> [Problem to solve] Which lines of the entries below hold the word "nonlinear"? Report each of them.

> [Input for this task]
/-!
# Route `UnitScaleTilt`, crux K1 «MinimiserStabilityRegPr» (stmt-QuantumFields-19200), route-R E′ (A′)-on-Σ, P-A2 (β), row `hMcomb₂` — located difficulty H2-1,
# THE DEVICE: THE d = 3 LOCALISED-MASS (HARDY-TYPE) ROW ON CONCENTRIC LATTICE BOXES

Cell `ym3-torus`, width seat `ym3-torus-px18` (gen 4).  THEOREMS ONLY (0 `def`, 0 `sorry`); `--supports stmt-QuantumFields-19200 --as helper`, «(O2) groundwork»,
count-neutral.  YM₃ on T³ is a ladder rung (R3), not the Clay problem; nothing here claims `hMcomb₂`, `hMcomb`, (β), the stub, the crux, d = 4 or the gap.

THE POINT (★routeR-w1 g9 MASTER MEMO `DESIGN-N3COMB-LINEAR-CORE` §4, H2-1 DEVICE «cell mean + scale-telescoped oscillation (volume-free, d = 3)»).  The `ℓ¹`
propagation of the nonlinear remainders through the `Λ`-sector of the cornered comb propagator only SAMPLES the field near the level-`l` CORNERS; the supplier of
`hMcomb₂` therefore needs the mass of a lattice field INSIDE A SMALL BOX `Q_ρ(a)` bounded by the VOLUME FRACTION of the mass in a large concentric box `Q_R(a)` plus a
gradient term whose coefficient is `(ρ+1)²` — the SMALL radius squared, independent of `R` («volume-free»).  In `d = 3` this is a Hardy-type inequality; on the
lattice it follows from the box Poincaré inequality ✓ `Prop7LatticeBoxPoincareL2.exc_le_gradSq` and the dyadic telescoping of box means ✓ `sq_boxAvg_sub_dyadic_le`,
whose geometric series `Σ 2^{−k∕2}` is exactly the `d = 3` transience (in `d = 2` the coefficient would carry `log(R∕ρ)`).

WHAT IS PROVED (ns `…Theorems.Prop7LatticeLocalisedMass`; letters lit `B4Eq19LatticeOperators`∕`B4Eq19LatticeBoxMeans`: `box`, `boxAvg`, `exc`, `gradSq`, `fdiff`).
* §1 (any `d`) `exc_le_four_mul_gradSq` (`exc ≤ 4d(ρ+1)²·gradSq`), `exc_le_gradSq_of_subset` (the Morrey weight `A := 4d·gradSq v Q` serves every sub-box),
  `exists_dyadic_exponent` (`2^K(ρ+1) ≤ R+1 < 2^{K+1}(ρ+1)`).
* §2 (`d = 3`) ★ `sq_boxAvg_sub_le_gradSq_div` — MEAN DRIFT ACROSS CONCENTRIC BOXES: `(avg_ρ − avg_R)² ≤ 1632·gradSq v Q_R(a)∕(ρ+1)` (`0 ≤ ρ ≤ R`);
  `card_mul_sq_boxAvg_sub_le` (`#Q_ρ·(avg_ρ − avg_R)² ≤ 13056(ρ+1)²·gradSq`); `sum_sq_sub_boxAvg_le` (`Σ_{Q_ρ}(v − avg_R)² ≤ 13068(ρ+1)²·gradSq`).
* §3 (`d = 3`) ★★ `sum_sq_le_localisedMass` — THE ROW: for every `t > 0`,
  `Σ_{x ∈ Q_ρ(a)} v x² ≤ (1+t)·(#Q_ρ(a)∕#Q_R(a))·Σ_{x ∈ Q_R(a)} v x² + (1+t⁻¹)·13068·(ρ+1)²·gradSq v Q_R(a)`;
  `sum_sq_le_localisedMass_two` (`t = 1`).
* §4 (`d = 3`) ★★ `sum_normSq_le_localisedMass` — the same row, SAME constants, for fields valued in a finite-dimensional real inner-product space `V`
  (coordinates in an orthonormal basis; every term is a sum of squares of coordinates), gradient energy written out as `Σ_{y ∈ Q_R} Σ_μ ‖Y(y + e_μ) − Y y‖²`.
HONEST SCOPE.  Folklore real-variable lattice analysis; constants crude and ABSOLUTE (no `L`, no level, no member).  The sum over the level-`l` corners of ONE period cell
(disjoint concentric cells) is bookkeeping left to the consumer's letters.  References: M. Giaquinta, *Multiple integrals in the calculus of variations and nonlinear
elliptic systems*, Princeton 1983 [Giaquinta1984] (Ch. III §1 pp.64–72); T. Bałaban, CMP 96 (1984) 223–250 [Balaban1984PropagatorsII] ((1.9) p.226: the box Poincaré
inequality these rows iterate).
-/

set_option autoImplicit false

noncomputable section

open scoped BigOperators RealInnerProductSpace

namespace Summit.QuantumFields.YangMills.Theorems.Prop7LatticeLocalisedMass

open Literature.MathematicalPhysics.QuantumFieldTheory.Balaban1983to89
open B4Eq19LatticeOperators B4Eq19LatticeBoxMeans B4Eq19LatticePoincareMorrey Finset
open Summit.QuantumFields.YangMills.Theorems.Prop7LatticeBoxPoincareL2

variable {d : ℕ}

/-! ## §1 The excess in the `(ρ+1)²` currency and the dyadic exponent (any `d`) -/

/-- `exc v z ρ ≤ 4d·(ρ+1)²·gradSq v Q_ρ(z)` — ✓ `exc_le_gradSq` with `(2ρ+1)² ≤ 4(ρ+1)²`. [folklore] [cite: Giaquinta1984, Ch. III §1 p.65] -/
theorem exc_le_four_mul_gradSq (v : Zd d → ℝ) (z : Zd d) {ρ : ℤ} (hρ : 0 ≤ ρ) :
    exc v z ρ ≤ 4 * d * ((ρ : ℝ) + 1) ^ 2 * gradSq v (box z ρ) := by
  have h := exc_le_gradSq v z hρ
  have hρ' : (0 : ℝ) ≤ ρ := by exact_mod_cast hρ
  have h1 : ((2 * ρ + 1 : ℤ) : ℝ) ^ 2 ≤ 4 * ((ρ : ℝ) + 1) ^ 2 := by push_cast; nlinarith
  have hg := gradSq_nonneg v (box z ρ)
  have hd : (0 : ℝ) ≤ d := Nat.cast_nonneg d
  calc exc v z ρ ≤ d * ((2 * ρ + 1 : ℤ) : ℝ) ^ 2 * gradSq v (box z ρ) := h
    _ ≤ d * (4 * ((ρ : ℝ) + 1) ^ 2) * gradSq v (box z ρ) :=
        mul_le_mul_of_nonneg_right (mul_le_mul_of_nonneg_left h1 hd) hg
    _ = 4 * d * ((ρ : ℝ) + 1) ^ 2 * gradSq v (box z ρ) := by ring

/-- the MORREY weight from the gradient energy: for `Q_r(a) ⊆ Q_R(z)`, `exc v a r ≤ (4d·gradSq v Q_R(z))·(r+1)²`. [folklore] [cite: Giaquinta1984, Ch. III §1 p.70] -/
theorem exc_le_gradSq_of_subset (v : Zd d → ℝ) {a z : Zd d} {r R : ℤ} (hr : 0 ≤ r) (hsub : box a r ⊆ box z R) :
    exc v a r ≤ 4 * d * gradSq v (box z R) * ((r : ℝ) + 1) ^ 2 := by
  have h := exc_le_four_mul_gradSq v a hr
  have hm := gradSq_mono v hsub
  have hd : (0 : ℝ) ≤ 4 * d * ((r : ℝ) + 1) ^ 2 := by positivity
  calc exc v a r ≤ 4 * d * ((r : ℝ) + 1) ^ 2 * gradSq v (box a r) := h
    _ ≤ 4 * d * ((r : ℝ) + 1) ^ 2 * gradSq v (box z R) := mul_le_mul_of_nonneg_left hm hd
    _ = 4 * d * gradSq v (box z R) * ((r : ℝ) + 1) ^ 2 := by ring
/-- **(8.12) + the four QUANTITATIVE "Substituting `x = Pᶻ`" displays ⇒ `S_j(𝐚₁₁,𝐚₂₁)` is
`𝔞` times the weighted `z`-integrals, up to `ηα + O(𝔞·α𝓛⁻⁷)`** (`j = 1, 2, 3`, under (A), for
every `η > 0`, eventually in `D`). The four hypotheses `h51`–`h54` are the displays after (8.18)
(`Z22:§8.u051`–`§8.u054`, `Section8dStatements.Step8u051`–`Step8u054`) with the explicit error
`C·α·𝓛⁻⁷` in place of the printed `o(α)` (the manuscript's actual error there is
`O(α𝓛⁻⁸) + O(α𝓛^{−7.9})`; the printed `o(α)` is too coarse for the next step, since it gets
multiplied by `𝔞/α` and `𝔞` is only `≪ 𝓛⁴`). [cite: Zhang2022LandauSiegel, §8 (8.12) p.48 and p.49] -/
theorem sj_approx_of_eq812q (h812 : Eq812 c')
    (h51 : ∃ C : ℝ, ForAllLarge fun D _ _ => ∀ j ∈ ({1, 2, 3} : Finset ℕ),
      ‖1 / (Real.log (Skeleton.P1 D) : ℂ) ^ 2 *
            (∫ x in (1 : ℝ)..Skeleton.P1 D, frakfW c' D j 6 x * frakgW c' D j 6 x / x) -
          ((1 / (0.504 ^ 2 * Real.log (bigP D)) : ℝ) : ℂ) *
            ∫ z in (0 : ℝ)..0.504, ffP j 6 z * ghP j 6 z‖ ≤ C * alpha D * (ell D ^ 7)⁻¹)
    (h52 : ∃ C : ℝ, ForAllLarge fun D _ _ => ∀ j ∈ ({1, 2, 3} : Finset ℕ),
      ‖1 / (Real.log (Skeleton.P2 D) : ℂ) ^ 2 *
            (∫ x in (1 : ℝ)..Skeleton.P2 D, frakfW c' D j 7 x * frakgW c' D j 7 x / x) -
          ((1 / (0.5 ^ 2 * Real.log (bigP D)) : ℝ) : ℂ) *
            ∫ z in (0 : ℝ)..0.5, ffP j 7 z * ghP j 7 z‖ ≤ C * alpha D * (ell D ^ 7)⁻¹)
    (h53 : ∃ C : ℝ, ForAllLarge fun D _ _ => ∀ j ∈ ({1, 2, 3} : Finset ℕ),
      ‖1 / (Real.log (Skeleton.P1 D) * Real.log (Skeleton.P2 D) : ℂ) *
            (∫ x in (1 : ℝ)..Skeleton.P2 D, frakfW c' D j 7 x *
              frakgW c' D j 6 (bigP D ^ (0.004 : ℝ) * bigT D ^ 10 * x) / x) -
          ((1 / (0.5 * 0.504 * Real.log (bigP D)) : ℝ) : ℂ) *
            ∫ z in (0 : ℝ)..0.5, ffP j 7 z * ghP j 6 (z + 0.004)‖ ≤ C * alpha D * (ell D ^ 7)⁻¹)
    (h54 : ∃ C : ℝ, ForAllLarge fun D _ _ => ∀ j ∈ ({1, 2, 3} : Finset ℕ),
      ‖1 / (Real.log (Skeleton.P1 D) * Real.log (Skeleton.P2 D) : ℂ) *
            (∫ x in (1 : ℝ)..Skeleton.P2 D,
              frakfW c' D j 6 (bigP D ^ (0.004 : ℝ) * bigT D ^ 10 * x) * frakgW c' D j 7 x / x) -
          ((1 / (0.5 * 0.504 * Real.log (bigP D)) : ℝ) : ℂ) *
            ∫ z in (0 : ℝ)..0.5, ffP j 6 (z + 0.004) * ghP j 7 z‖ ≤ C * alpha D * (ell D ^ 7)⁻¹)
    {η : ℝ} (hη : 0 < η) :
    ∃ K : ℝ, 0 ≤ K ∧ ForAllLarge fun D _ χ => AssumptionA D χ → ∀ j ∈ ({1, 2, 3} : Finset ℕ),
      ‖Sj c' D j (a11 χ) (a21 χ) -
          (frakA χ : ℂ) *
            (((1 / (0.504 ^ 2 * Real.log (bigP D)) : ℝ) : ℂ) *
                (∫ z in (0 : ℝ)..0.504, ffP j 6 z * ghP j 6 z) +
              (Complex.normSq iota2 : ℂ) * (((1 / (0.5 ^ 2 * Real.log (bigP D)) : ℝ) : ℂ) *
                ∫ z in (0 : ℝ)..0.5, ffP j 7 z * ghP j 7 z) +
              iota2 * (((1 / (0.5 * 0.504 * Real.log (bigP D)) : ℝ) : ℂ) *
                ∫ z in (0 : ℝ)..0.5, ffP j 7 z * ghP j 6 (z + 0.004)) +
              conj iota2 * (((1 / (0.5 * 0.504 * Real.log (bigP D)) : ℝ) : ℂ) *
                ∫ z in (0 : ℝ)..0.5, ffP j 6 (z + 0.004) * ghP j 7 z))‖ ≤
        η * alpha D + frakA χ * K * (alpha D * (ell D ^ 7)⁻¹) := by
  obtain ⟨C1, h51⟩ := h51
  obtain ⟨C2, h52⟩ := h52
  obtain ⟨C3, h53⟩ := h53
  obtain ⟨C4, h54⟩ := h54
  refine ⟨|C1| + Complex.normSq iota2 * |C2| + ‖iota2‖ * |C3| + ‖iota2‖ * |C4|,
    by have := Complex.normSq_nonneg iota2; positivity, ?_⟩
  have FL : ForAllLarge fun D _ _ => 3 ≤ ell D :=
    ForAllLarge.of_le 21 fun D _ _ hD _ _ => three_le_ell hD
  refine ((((((h812 η hη).and h51).and h52).and h53).and h54).and FL).mono ?_
  intro D _ χ _ _ h hA j hj
  obtain ⟨⟨⟨⟨⟨e812, e51⟩, e52⟩, e53⟩, e54⟩, hℓ⟩ := h
  have hℓ0 : ell D ≠ 0 := by positivity
  have hα : 0 ≤ alpha D := by rw [Skeleton.alpha, log_bigP]; positivity
  have hαℓ : 0 ≤ alpha D * (ell D ^ 7)⁻¹ := by positivity
  have h𝔞 : 0 ≤ frakA χ := frakA_nonneg χ
  replace e812 := e812 hA j hj
  replace e51 := e51 j hj
  replace e52 := e52 j hj
  replace e53 := e53 j hj
  replace e54 := e54 j hj
  rw [S812_at_scales hℓ0] at e812
  -- the four normalised `x`-integrals and their `z`-main terms
  set T₁ : ℂ := 1 / (Real.log (Skeleton.P1 D) : ℂ) ^ 2 *
    (∫ x in (1 : ℝ)..Skeleton.P1 D, frakfW c' D j 6 x * frakgW c' D j 6 x / x) with hT₁
  set T₂ : ℂ := 1 / (Real.log (Skeleton.P2 D) : ℂ) ^ 2 *
    (∫ x in (1 : ℝ)..Skeleton.P2 D, frakfW c' D j 7 x * frakgW c' D j 7 x / x) with hT₂
  set T₃ : ℂ := 1 / (Real.log (Skeleton.P1 D) * Real.log (Skeleton.P2 D) : ℂ) *
    (∫ x in (1 : ℝ)..Skeleton.P2 D, frakfW c' D j 7 x *
      frakgW c' D j 6 (bigP D ^ (0.004 : ℝ) * bigT D ^ 10 * x) / x) with hT₃
  set T₄ : ℂ := 1 / (Real.log (Skeleton.P1 D) * Real.log (Skeleton.P2 D) : ℂ) *
    (∫ x in (1 : ℝ)..Skeleton.P2 D,
      frakfW c' D j 6 (bigP D ^ (0.004 : ℝ) * bigT D ^ 10 * x) * frakgW c' D j 7 x / x) with hT₄
  set m₁ : ℂ := ((1 / (0.504 ^ 2 * Real.log (bigP D)) : ℝ) : ℂ) *
    ∫ z in (0 : ℝ)..0.504, ffP j 6 z * ghP j 6 z with hm₁
  set m₂ : ℂ := ((1 / (0.5 ^ 2 * Real.log (bigP D)) : ℝ) : ℂ) *
    ∫ z in (0 : ℝ)..0.5, ffP j 7 z * ghP j 7 z with hm₂
  set m₃ : ℂ := ((1 / (0.5 * 0.504 * Real.log (bigP D)) : ℝ) : ℂ) *
    ∫ z in (0 : ℝ)..0.5, ffP j 7 z * ghP j 6 (z + 0.004) with hm₃
  set m₄ : ℂ := ((1 / (0.5 * 0.504 * Real.log (bigP D)) : ℝ) : ℂ) *
    ∫ z in (0 : ℝ)..0.5, ffP j 6 (z + 0.004) * ghP j 7 z with hm₄
  set S : ℂ := Sj c' D j (a11 χ) (a21 χ) with hS
  set X : ℂ := T₁ + (Complex.normSq iota2 : ℂ) * T₂ + iota2 * T₃ + conj iota2 * T₄ with hX
  set M : ℂ := m₁ + (Complex.normSq iota2 : ℂ) * m₂ + iota2 * m₃ + conj iota2 * m₄ with hM
  have eX : 1 / (Real.log (Skeleton.P1 D) : ℂ) ^ 2 *
          (∫ x in (1 : ℝ)..Skeleton.P1 D, frakfW c' D j 6 x * frakgW c' D j 6 x / x) +
        (Complex.normSq iota2 : ℂ) / (Real.log (Skeleton.P2 D) : ℂ) ^ 2 *
          (∫ x in (1 : ℝ)..Skeleton.P2 D, frakfW c' D j 7 x * frakgW c' D j 7 x / x) +
        iota2 / (Real.log (Skeleton.P1 D) * Real.log (Skeleton.P2 D) : ℂ) *
          (∫ x in (1 : ℝ)..Skeleton.P2 D, frakfW c' D j 7 x *
            frakgW c' D j 6 (bigP D ^ (0.004 : ℝ) * bigT D ^ 10 * x) / x) +
        conj iota2 / (Real.log (Skeleton.P1 D) * Real.log (Skeleton.P2 D) : ℂ) *
          (∫ x in (1 : ℝ)..Skeleton.P2 D,
            frakfW c' D j 6 (bigP D ^ (0.004 : ℝ) * bigT D ^ 10 * x) * frakgW c' D j 7 x / x) = X := by
    rw [hX, hT₁, hT₂, hT₃, hT₄]; ring
  rw [eX] at e812
  have hXM : ‖X - M‖ ≤ (|C1| + Complex.normSq iota2 * |C2| + ‖iota2‖ * |C3| + ‖iota2‖ * |C4|) *
      (alpha D * (ell D ^ 7)⁻¹) := by
    have b1 : ‖T₁ - m₁‖ ≤ |C1| * (alpha D * (ell D ^ 7)⁻¹) :=
      e51.trans (by rw [mul_assoc]; exact mul_le_mul_of_nonneg_right (le_abs_self _) hαℓ)
    have b2 : ‖T₂ - m₂‖ ≤ |C2| * (alpha D * (ell D ^ 7)⁻¹) :=
      e52.trans (by rw [mul_assoc]; exact mul_le_mul_of_nonneg_right (le_abs_self _) hαℓ)
    have b3 : ‖T₃ - m₃‖ ≤ |C3| * (alpha D * (ell D ^ 7)⁻¹) :=
      e53.trans (by rw [mul_assoc]; exact mul_le_mul_of_nonneg_right (le_abs_self _) hαℓ)
    have b4 : ‖T₄ - m₄‖ ≤ |C4| * (alpha D * (ell D ^ 7)⁻¹) :=
      e54.trans (by rw [mul_assoc]; exact mul_le_mul_of_nonneg_right (le_abs_self _) hαℓ)
    refine (norm_four_sub_le T₁ T₂ T₃ T₄ m₁ m₂ m₃ m₄).trans ?_
    have hn : 0 ≤ Complex.normSq iota2 := Complex.normSq_nonneg _
    have hi : 0 ≤ ‖iota2‖ := norm_nonneg _
    calc ‖T₁ - m₁‖ + Complex.normSq iota2 * ‖T₂ - m₂‖ + ‖iota2‖ * ‖T₃ - m₃‖ + ‖iota2‖ * ‖T₄ - m₄‖
        ≤ |C1| * (alpha D * (ell D ^ 7)⁻¹) + Complex.normSq iota2 * (|C2| * (alpha D * (ell D ^ 7)⁻¹)) +
            ‖iota2‖ * (|C3| * (alpha D * (ell D ^ 7)⁻¹)) + ‖iota2‖ * (|C4| * (alpha D * (ell D ^ 7)⁻¹)) := by
          gcongr
      _ = _ := by ring
  have e : S - (frakA χ : ℂ) * M = (S - (frakA χ : ℂ) * X) + (frakA χ : ℂ) * (X - M) := by ring
  rw [e]
  refine (norm_add_le _ _).trans (add_le_add e812 ?_)
  rw [norm_mul, Complex.norm_of_nonneg h𝔞, mul_assoc]
  exact mul_le_mul_of_nonneg_left hXM h𝔞

end Core

/-! ### `Z22:§8.u055` from (8.12): "Inserting these into (8.12) we obtain …" -/

section Main

variable (c' : ℝ)

/-- `𝓛 = log D ≥ c` once `D ≥ ⌈exp c⌉₊` ("`D` sufficiently large", (2.1)). [cite: Zhang2022LandauSiegel, §2 (2.1)] -/
theorem le_ell_of_le {c : ℝ} {D : ℕ} (hD : ⌈Real.exp c⌉₊ ≤ D) : c ≤ ell D := by
  have h1 : Real.exp c ≤ D := le_trans (Nat.le_ceil _) (by exact_mod_cast hD)
  rw [ell, Real.le_log_iff_exp_le (lt_of_lt_of_le (Real.exp_pos c) h1)]
  exact h1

> [Reply to the exercise]
propagation of the nonlinear remainders through the `Λ`-sector of the cornered comb propagator only SAMPLES the field near the level-`l` CORNERS; the supplier of
(disjoint concentric cells) is bookkeeping left to the consumer's letters.  References: M. Giaquinta, *Multiple integrals in the calculus of variations and nonlinear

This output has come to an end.